A YouTube video campaign going viral this week is drawing attention to a grim reality in some parts of the world that we don't often hear about: child brides.
In the staged clip, a 12-year-old girl is seen wearing a wedding gown and standing on a waterfront boardwalk beside her soon-to-be-husband, a balding, middle-aged man decades older than her. As the pair poses for wedding photos, they draw attention from disgusted strangers in the crowd.
After some adults admonish the man for being a predator, he tells them, "I took the permission from her parents."
In this case, the bride and groom are just actors, and the waterfront wedding is fictional. Yet the video is intended to highlight a situation that's a reality for many young women all over the world.
The video was produced by the organization KAFA ("enough" in Arabic), which aims to put an end to the practice of child marriage in Lebanon.
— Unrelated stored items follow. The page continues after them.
import Mathlib
import Summits.Ventures.HodgeRepro.OcticCMPointTruncModel

/-!
# OcticCMPointTruncTwist — an explicit primitive twist of conductor exactly `c` on `𝒪/𝔭^c`, `2 ≤ c ≤ 4`

Blind re-derivation cell `pub-hodge-repro`, seat night-2 (gen 4).  Target tree path
`lean/Summits/Ventures/HodgeRepro/OcticCMPointTruncTwist.lean`.  Continues `OcticCMPointTruncModel.lean`
(the ring `Trunc k c = k[ϖ]/(ϖ^c)` at the ramified places `𝔭₁, 𝔭₂ | 5` of the octic point).

ROUTE-B §9.9 (d) / gen 1 (`PeriodCloserC7Stability.lean`) twist the four lines by ONE character `ρ` of conductor
exactly `c` with `ρ(1 + z) = ψ̃(a z)` on `I = 𝔭^{⌈c/2⌉}/𝔭^c` (`Primitive ψ̃ I ρ a`), the lines being shallow
(`Shallow ψ̃ I χ`, conductor `≤ c/2`).  Here such a `ρ` is CONSTRUCTED on the transcribed ring:

* `trLog z = z − ½ z² + ⅓ z³` — the truncated logarithm on `𝔪`; `trLog_mul` — `(1 + z)(1 + w) = 1 + u` gives
  `trLog u = trLog z + trLog w` for `z, w ∈ 𝔪` and `c ≤ 4` (the error is `ϖ^4 · (…)`), for `2, 3 ≠ 0` in `k`;
* `twist θ ψ₀` — the character `x ↦ θ(x₀) · ψ₀((trLog(x/x₀ − 1))_{c−1})` of `(𝒪/𝔭^c)^×` (tame part `θ` on
  the constant term `x₀ ∈ k^×`, wild part through the top coefficient of the logarithm), `0` off the units;
* **`primitive_twist`** — `twist θ ψ₀` is a primitive twist in gen 1's sense on `I = (ϖ^m)` for `2m ≥ c`, with
  `a = 1`: `ρ(1 + z) = ψ̃(z)` for `z ∈ I` (there `z² = 0`, so `trLog z = z`);
* **`twist_conductor`** — it is non-trivial on `1 + (ϖ^{c−1})` (conductor exactly `c`: `hprim` of the product
  formula) when `ψ₀` is primitive;
* `shallow_tame` — the tame characters `x ↦ θ(x₀)` are shallow (conductor `≤ 1 ≤ c/2`).

So the hypotheses `hρ`, `hχ` of `E3_of_N2_trunc` (`OcticCMPointTruncModel.lean`) are discharged for the
explicit twist and tame lines: **`E3_twisted_tame`** — (E3) at `𝔭 | 5` for the four tame lines twisted by
`twist θ ψ₀` follows from N2, with no stability hypothesis left.

**What this is not.**  The route's `ρ` is a global Hecke character with these local components (its existence
is ROUTE-B §9.12 (c), not here); the four `χ′_j` of the octic face are on no page; `c ≥ 5` and `𝔮 | 2` are not
covered.  Nothing here says anything about the status of the Hodge conjecture for CM abelian varieties, which is
NOT proved.
-/

set_option autoImplicit false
According to the United Nations Population Fund, the prospect of being forced to marry a man before the age of 18 is a sad reality for 1 in 3 girls in low- and middle-income countries.
"Each year, nearly 15 million girls, some as young as 8 or 9, are forced into marriage worldwide, many to men who are, like KAFA's fake groom, decades their senior," the organization writes on its website. "If current trends continue, an additional 1.2 billion girls will be forced into child marriage by 2050."
In an effort to draw attention to this issue, actress Ashley Judd recently penned an op-ed for the Guardian leading up to Valentine's Day.
"[O]n 14 February, about 37,000 girls will have their bodily integrity and sexual autonomy shattered," the star wrote. "They won't be valentines. They will be child brides. They won't have sweethearts. Many will have adult rapists. They won't have girlish dreams of romance; they will have perpetual hellish trauma."
According to the organization Girls Not Brides, child marriage is a worldwide problem, with millions of child marriages taking place in countries like India, Bangladesh, Nigeria and more. To put an end to child marriage, the organization believes it will require "work across all sectors and at all levels" to "empower girls," "mobilize families and communities," and, of course, implement policy and laws against the troubling practice.